The SEC Demands a One-Size-Fits-All Climate ‘Risk’ Disclosure System

Modesty is not a defining characteristic for numerous policy-makers in Washington, among them regulators asserting that climate “risks” are significant for individual firms and economic sectors — precisely how do they know? — and that, therefore, they must be reported so that investors can have more rather than less information. Allison Herren Lee, the acting Chairman of the Securities and Exchange Commission, argued recently as follows:

Investors are demanding more and better information on climate and ESG, and that demand is not being met by the current voluntary framework. Not all companies do or will disclose without a mandatory framework, raising the cost, or resulting in the misallocation, of capital. Investors also aren’t getting the benefits of comparability that would come with standardization. And there are real questions about reliability and level of assurance for the disclosures that do exist. Meanwhile issuers are assailed from all sides by competing and potentially conflicting demands for information. That’s why we have begun to take critical steps toward a comprehensive ESG disclosure framework aimed at producing the consistent, comparable, and reliable data that investors need.

Where to begin? An SEC interpretative rule finalized in 2010 “provide[s] guidance to public companies regarding the Commission’s existing disclosure requirements as they apply to climate change matters.” In other words, firms already must disclose how they are evaluating and mitigating the risks of future climate regulations and impacts to physical assets. This is a bottom-up (that is, decentralized) approach under which disclosures can be tailored to the innumerable differences among companies and sectors, thus allowing a broad range of disclosure frameworks for investors to evaluate in the context of their portfolios. Because companies are long-lived concerns, or at least are expected to be, they have powerful incentives to provide unbiased information so to maintain their credibility, notwithstanding Lee’s unthinking assertion that “not all companies do or will disclose without a mandatory framework.”
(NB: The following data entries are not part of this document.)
import Literature.Analysis.FluidPDE.AxisymmetricEuler
import Mathlib.Analysis.SpecialFunctions.Pow.Real
import HarnessLib

/-!
# Seregin 2020, Lemma 2.2 (after Nazarov–Uraltseva 2012): the real-number bookkeeping of
# N–U Lemma 3.2 (propagation of density) with cubic test profiles

Helper toward the stub `stub_seregin2020TypeII` of the crux `AxisymmetricKatoGlobal` (= the named
fact `Literature.Analysis.FluidPDE.Seregin2020_axisymmetricSingularPoint_typeII`, Seregin 2020,
Thm 2.1), reduced in the tree to the written-out hypothesis `hWH′` (= N–U 2012 Lemma 4.2 for the
class 𝒱). Pure real-number lemmata behind the atom `stub_L32_densityPropagation` of the cell's
De Giorgi skeleton (sibling `…Lemma22DensityStub`): the annulus volume, the three error terms
of the slice estimate in N–U's Lemma 3.2 geometry, and the final bookkeeping ("choose `σ`, then
`θ₀`" — N–U: `1 - δ₀ ≤ (1 - δ₀/3)³ - (8/27)δ₀²`; with the cube profile the level ratio `γ` must
satisfy `1 - δ₀ < (1-γ)³(1-δ₀/3)`).

* `one_sub_three_mul_le_cube` — `1 - 3σ ≤ (1-σ)³`;
* `densityErr_real` — the error terms are `≤ E₁ √θ |B(ρ)|`;
* `densityPropagation_arith` — slice estimate + initial density + annulus + small errors give
  `|B(ρ) ∩ {Φ(t,·) < γκ}| ≤ (1 - δ₀/3)|B(ρ)|`.

## References

* A. I. Nazarov, N. N. Uraltseva, St. Petersburg Math. J. 23 (2012) 93–115 = arXiv:1011.1888,
  §3, proof of Lemma 3.2. [NazarovUraltseva2012]
* G. Seregin, Anal. Math. Phys. 10 (2020), Paper 46 = arXiv:2006.04140, Lemma 2.2. [Seregin2020]
-/

-- the problem directory repeats the summit name (D-0017); core's `dupNamespace` linter fires
set_option linter.dupNamespace false

noncomputable section

open MeasureTheory Set Function Filter Topology Metric Module
open scoped NNReal ENNReal

namespace Summit.NavierStokesRegularity.NavierStokesRegularity.Theorems.AxisymmetricKatoGlobal.EulerScaling


/-- `1 - 3σ ≤ (1 - σ)³` for `0 ≤ σ ≤ 3` (the annulus `B(ρ) ∖ B((1-σ)ρ)` has relative volume
`1 - (1-σ)³ ≤ 3σ`). [folklore] -/
theorem one_sub_three_mul_le_cube {σ : ℝ} (hσ0 : 0 ≤ σ) (hσ3 : σ ≤ 3) :
    1 - 3 * σ ≤ (1 - σ) ^ 3 := by
  nlinarith [mul_nonneg (mul_nonneg hσ0 hσ0) (sub_nonneg.2 hσ3)]

/-- The three error terms of the slice estimate in N–U's Lemma 3.2 geometry (cut-off from
`B((1-σ)ρ)` to `B((1-σ/2)ρ)`, time window `≤ θρ²`, `θ ≤ 1`) are at most `E₁ √θ |B(ρ)|` with
`E₁ = 16C_g²/σ² + 4C_g c_U/(σ|B₁|) + 32 C_g C₁/(σ|B₁|)`. [folklore] -/
theorem densityErr_real {Cg C₁ V₁ N' σ θ ρ ta r₁ IU' : ℝ} (hCg : 0 ≤ Cg) (hC₁ : 0 ≤ C₁)
    (hV₁ : 0 < V₁) (hσ : 0 < σ) (hθ : 0 < θ) (hθs : θ ≤ θ ^ (1 / 2 : ℝ))
    (hρ : 0 < ρ) (hta : ta ≤ θ * ρ ^ 2) (hr₁0 : 0 ≤ r₁) (hr₁ : r₁ ≤ ρ)
    (hIU : IU' ≤ (16 * N') ^ (1 / 4 : ℝ) * (16 : ℝ) ^ (1 / 12 : ℝ) * V₁ ^ (2 / 3 : ℝ) *
      θ ^ (1 / 2 : ℝ) * ρ ^ 4) :
    4 * (Cg / (σ / 2 * ρ)) ^ 2 * (ta * (V₁ * r₁ ^ 3)) + 2 * (Cg / (σ / 2 * ρ)) * IU' +
        4 * (Cg / (σ / 2 * ρ)) * (ta * (C₁ * (4 * r₁ ^ 2))) ≤
      ((16 * Cg ^ 2 / σ ^ 2 +
          4 * Cg * ((16 * N') ^ (1 / 4 : ℝ) * (16 : ℝ) ^ (1 / 12 : ℝ) * V₁ ^ (2 / 3 : ℝ)) / (σ * V₁) +
          32 * Cg * C₁ / (σ * V₁)) * θ ^ (1 / 2 : ℝ)) * (V₁ * ρ ^ 3) := by
  have hσ0 : σ ≠ 0 := hσ.ne'
  have hρ0 : ρ ≠ 0 := hρ.ne'
  have hV0 : V₁ ≠ 0 := hV₁.ne'
  have hr₁3 : r₁ ^ 3 ≤ ρ ^ 3 := pow_le_pow_left₀ hr₁0 hr₁ 3
  have hr₁2 : r₁ ^ 2 ≤ ρ ^ 2 := pow_le_pow_left₀ hr₁0 hr₁ 2
  have hθh : 0 ≤ θ ^ (1 / 2 : ℝ) := by positivity
  -- term a
  have ta1 : 4 * (Cg / (σ / 2 * ρ)) ^ 2 * (ta * (V₁ * r₁ ^ 3)) ≤
      16 * Cg ^ 2 / σ ^ 2 * θ ^ (1 / 2 : ℝ) * (V₁ * ρ ^ 3) := by
    have h1 : ta * (V₁ * r₁ ^ 3) ≤ θ * ρ ^ 2 * (V₁ * ρ ^ 3) :=
      mul_le_mul hta (mul_le_mul_of_nonneg_left hr₁3 hV₁.le) (by positivity) (by positivity)
    calc 4 * (Cg / (σ / 2 * ρ)) ^ 2 * (ta * (V₁ * r₁ ^ 3))
        ≤ 4 * (Cg / (σ / 2 * ρ)) ^ 2 * (θ * ρ ^ 2 * (V₁ * ρ ^ 3)) :=
          mul_le_mul_of_nonneg_left h1 (by positivity)
      _ = 16 * Cg ^ 2 / σ ^ 2 * θ * (V₁ * ρ ^ 3) := by field_simp; ring
      _ ≤ 16 * Cg ^ 2 / σ ^ 2 * θ ^ (1 / 2 : ℝ) * (V₁ * ρ ^ 3) := by gcongr
  -- term b
  have tb1 : 2 * (Cg / (σ / 2 * ρ)) * IU' ≤
      4 * Cg * ((16 * N') ^ (1 / 4 : ℝ) * (16 : ℝ) ^ (1 / 12 : ℝ) * V₁ ^ (2 / 3 : ℝ)) / (σ * V₁) *
        θ ^ (1 / 2 : ℝ) * (V₁ * ρ ^ 3) := by
    calc 2 * (Cg / (σ / 2 * ρ)) * IU' ≤ 2 * (Cg / (σ / 2 * ρ)) *
          ((16 * N') ^ (1 / 4 : ℝ) * (16 : ℝ) ^ (1 / 12 : ℝ) * V₁ ^ (2 / 3 : ℝ) * θ ^ (1 / 2 : ℝ) *
            ρ ^ 4) := mul_le_mul_of_nonneg_left hIU (by positivity)
      _ = _ := by field_simp; ring
  -- term c
  have tc1 : 4 * (Cg / (σ / 2 * ρ)) * (ta * (C₁ * (4 * r₁ ^ 2))) ≤
      32 * Cg * C₁ / (σ * V₁) * θ ^ (1 / 2 : ℝ) * (V₁ * ρ ^ 3) := by
    have h1 : ta * (C₁ * (4 * r₁ ^ 2)) ≤ θ * ρ ^ 2 * (C₁ * (4 * ρ ^ 2)) :=
      mul_le_mul hta (mul_le_mul_of_nonneg_left (by linarith) hC₁) (by positivity) (by positivity)
    calc 4 * (Cg / (σ / 2 * ρ)) * (ta * (C₁ * (4 * r₁ ^ 2)))
        ≤ 4 * (Cg / (σ / 2 * ρ)) * (θ * ρ ^ 2 * (C₁ * (4 * ρ ^ 2))) :=
          mul_le_mul_of_nonneg_left h1 (by positivity)
      _ = 32 * Cg * C₁ / (σ * V₁) * θ * (V₁ * ρ ^ 3) := by field_simp; ring
      _ ≤ 32 * Cg * C₁ / (σ * V₁) * θ ^ (1 / 2 : ℝ) * (V₁ * ρ ^ 3) := by gcongr
  calc _ ≤ 16 * Cg ^ 2 / σ ^ 2 * θ ^ (1 / 2 : ℝ) * (V₁ * ρ ^ 3) +
        4 * Cg * ((16 * N') ^ (1 / 4 : ℝ) * (16 : ℝ) ^ (1 / 12 : ℝ) * V₁ ^ (2 / 3 : ℝ)) / (σ * V₁) *
          θ ^ (1 / 2 : ℝ) * (V₁ * ρ ^ 3) +
        32 * Cg * C₁ / (σ * V₁) * θ ^ (1 / 2 : ℝ) * (V₁ * ρ ^ 3) := add_le_add (add_le_add ta1 tb1) tc1
    _ = _ := by ring

/-- The real-number bookkeeping of N–U Lemma 3.2: slice estimate + initial density + annulus +
smallness of the errors give the density `1 - δ₀/3` of the sublevel set. [cite: NazarovUraltseva2012, proof of Lemma 3.2] -/
theorem densityPropagation_arith {δ₀ γ Δ σ e V κ m m₁ m₀ ann : ℝ}
    (hγ : 0 < γ) (hγ1 : γ < 1) (hκ : 0 < κ) (hV : 0 ≤ V) (hΔ0 : 0 ≤ Δ)
    (hΔ : Δ = (1 - γ) ^ 3 * (1 - δ₀ / 3) - (1 - δ₀))
    (hmain : ((1 - γ) * κ) ^ 3 * m₁ ≤ κ ^ 3 * m₀ + κ ^ 3 * (e * V)) (he : e ≤ Δ / 2)
    (hm₀ : m₀ ≤ (1 - δ₀) * V) (hm : m ≤ m₁ + ann) (hann : ann ≤ 3 * σ * V) (hσ : 3 * σ ≤ Δ / 2) :
    m ≤ (1 - δ₀ / 3) * V := by
  have hg3 : 0 < (1 - γ) ^ 3 := by
    have : 0 < 1 - γ := by linarith
    positivity
  have hg3le : (1 - γ) ^ 3 ≤ 1 := by
    have h1 : 1 - γ ≤ 1 := by linarith
    have h0 : 0 ≤ 1 - γ := by linarith
    calc (1 - γ) ^ 3 ≤ 1 ^ 3 := pow_le_pow_left₀ h0 h1 3
      _ = 1 := one_pow 3
  have hκ3 : 0 < κ ^ 3 := by positivity
  -- divide the main inequality by `κ³`
  have h1 : (1 - γ) ^ 3 * m₁ ≤ m₀ + e * V := by
    have : κ ^ 3 * ((1 - γ) ^ 3 * m₁) ≤ κ ^ 3 * (m₀ + e * V) := by
      calc κ ^ 3 * ((1 - γ) ^ 3 * m₁) = ((1 - γ) * κ) ^ 3 * m₁ := by ring
        _ ≤ κ ^ 3 * m₀ + κ ^ 3 * (e * V) := hmain
        _ = κ ^ 3 * (m₀ + e * V) := by ring
    exact le_of_mul_le_mul_left this hκ3
  have h2 : (1 - γ) ^ 3 * m₁ ≤ (1 - δ₀) * V + Δ / 2 * V := by
    have : e * V ≤ Δ / 2 * V := mul_le_mul_of_nonneg_right he hV
    linarith
  have hannV : ann ≤ Δ / 2 * V := hann.trans (mul_le_mul_of_nonneg_right hσ hV)
  -- `(1-γ)³ m ≤ (1-γ)³ (m₁ + ann) ≤ (1-δ₀)V + Δ/2 V + (1-γ)³ Δ/2 V ≤ (1-γ)³ (1 - δ₀/3) V`
  have h3 : (1 - γ) ^ 3 * m ≤ (1 - γ) ^ 3 * ((1 - δ₀ / 3) * V) := by
    have hΔV : 0 ≤ Δ / 2 * V := by positivity
    calc (1 - γ) ^ 3 * m ≤ (1 - γ) ^ 3 * (m₁ + ann) := mul_le_mul_of_nonneg_left hm hg3.le
      _ = (1 - γ) ^ 3 * m₁ + (1 - γ) ^ 3 * ann := by ring
      _ ≤ ((1 - δ₀) * V + Δ / 2 * V) + (1 - γ) ^ 3 * (Δ / 2 * V) :=
          add_le_add h2 (mul_le_mul_of_nonneg_left hannV hg3.le)
      _ ≤ ((1 - δ₀) * V + Δ / 2 * V) + 1 * (Δ / 2 * V) :=
          add_le_add le_rfl (mul_le_mul_of_nonneg_right hg3le hΔV)
      _ = (1 - γ) ^ 3 * ((1 - δ₀ / 3) * V) := by rw [hΔ]; ring
  exact le_of_mul_le_mul_left h3 hg3


end Summit.NavierStokesRegularity.NavierStokesRegularity.Theorems.AxisymmetricKatoGlobal.EulerScaling

end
Lee’s argument for consistency, comparability, and standardization would replace that existing framework with a top-down mandate, justified on the grounds that such standardization would yield a straightforward view of a climate “risk” issue, despite the reality that it remains massively complex. In other words, she is arguing that the existing disclosure system fails to provide “material” information because the disclosures are not comparable. That assertion is incorrect precisely because companies and sectors are different. Top-down “comparability” is an illusion: Investors would have to interpret the “standardized” information in the context of their specific investments. Moreover, as John Cochrane of Stanford University has pointed out, “material” risks are short term — say, over a ten-year horizon — while climate risks are very far in the future, and thus are afflicted with enormous uncertainty: “‘Risk’ means unforeseen events. We know exactly where the climate is going over the horizon that financial regulation can contemplate.”
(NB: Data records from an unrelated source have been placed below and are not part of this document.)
/-!
# Parity-class friable ternary counts: tools for the major-arc summation

Topic `Literature/NumberTheory/Sieve`, namespace `Literature.NumberTheory.Sieve.SmoothArcs`; a PROVED tool file of the
circle-method engine of `SmoothParityTernary` ([Harper2016, §5]; [MontgomeryVaughanActa1975, §6] for the singular
series), collecting what the major-arc file `SmoothParityMajorArcs` needs besides the pointwise estimate and the
lattice sums.  Notation: model sums `M_i(β) = profileModelSum c_i Mv_i X_i α β`, profile sums
`V₁, V₂ = classProfileSum X_i y 2 1 c_i` (odd classes), `V₃ = classProfileSum X₃ y 1 0 c₃` (free), dilations `d₁, d₂`,
sign `σ`, `S_i = Σ_ℓ‖c_{i,ℓ}‖(1+|ℓ|)`, `‖·‖ = distInt`.

* `norm_modelK_le`: `‖M₁(d₁u)M₂(σd₂u)M̄₃(u)‖ ≤ 100 Π(Mv_iS_i)/((1 + X₃‖u‖)(1 + X₁‖d₁u‖))`;
* `modelK_add_int`, `tripleV_add_int`: the products `K(u) = M₁(d₁u)M₂(σd₂u)M̄₃(u)` and
  `G(θ) = V₁(d₁θ)V₂(σd₂θ)V̄₃(θ)` have period `1`;
* `norm_paritySingSeries_sub_sum_le`: `‖𝔖 − Σ_{k ≤ R} paritySingTerm k‖ ≤ 3(d₁d₂)^α e^{2420(1−α)/(3α−13/5−δ)}(R+1)^{−δ}`,
  `δ = (3α − 13/5)/2`;
* small real inequalities for the collection: `prod_three_mono`, `flat_level_le` (the flat error at level `k` against
  `Π(1+Hc_i)` and `ΠHc_i`), `decay_three_le_two` (keep two of the three decaying factors), `lattice_factor_le`,
  `flat_w_mono`, `norm_LF_triple_le`, `norm_parityModelCount_le'`, `eleven_mul_le`.

## References

* A. J. Harper, Compositio Math. 152 (2016), §5 [Harper2016].
* H. L. Montgomery, R. C. Vaughan, Acta Arith. 27 (1975), §6 [MontgomeryVaughanActa1975].
-/

noncomputable section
A requirement for “comparable” disclosure of the business “risks” created by anthropogenic climate change would be deeply speculative, and the level of detail and scientific sophistication that would be needed to insulate firms from shareholder lawsuits are staggering. Such self-protective “disclosures” would run thousands of pages, with references to thousands more, and the idea that such “disclosures” would facilitate improved decision-making by investors is laughable.

It is easy to predict, however, that this disclosure requirement would be a full-employment act for various consultants, and a disclosure of mild risks followed by, say, a strong storm — never attributed to natural climate variability — would lead to a massive litigation threat. The system envisioned by Lee is guaranteed to elicit disclosures of purported “risks” larger rather than smaller, regardless of the actual evidence: Firms will have powerful incentives to undertake climate analysis under assumptions and methodologies insulating them from adverse regulatory action and litigation. That outcome is the real potential source of Lee’s “misallocation of capital.” Will Lee propose some sort of safe-harbor methodology for climate-risk disclosures? That the answer is not obvious is troubling.

Precisely because neither the SEC nor public companies are in a position to evaluate climate phenomena, a bottom-up approach allowing for a multitude of methodologies is preferable to a system yielding “comparable” analyses that might prove highly inconsistent with the future evidence as it unfolds.

Notwithstanding ubiquitous assertions to the contrary, future climate phenomena are uncertain, and efforts to distinguish natural from anthropogenic impacts are extremely complex. Uncertainty is a central theme of the most recent assessment report from the Intergovernmental Panel on Climate Change, and IPCC is decidedly dubious (Table 12.4) about the various catastrophic effects for the climate system often asserted to be imminent or likely.

And the future evolution of climate policies, whether in the U.S. or at an international level, is unknowable. The evaluation and disclosure of complex climate “risks” would be costly, a reality that will induce some firms that otherwise would opt to acquire capital in public markets not to do so, substituting such alternatives as venture capital. The aggregate allocation of capital would be made less productive, not a salutary outcome for the investors that are the supposed beneficiaries of climate “risk” disclosures.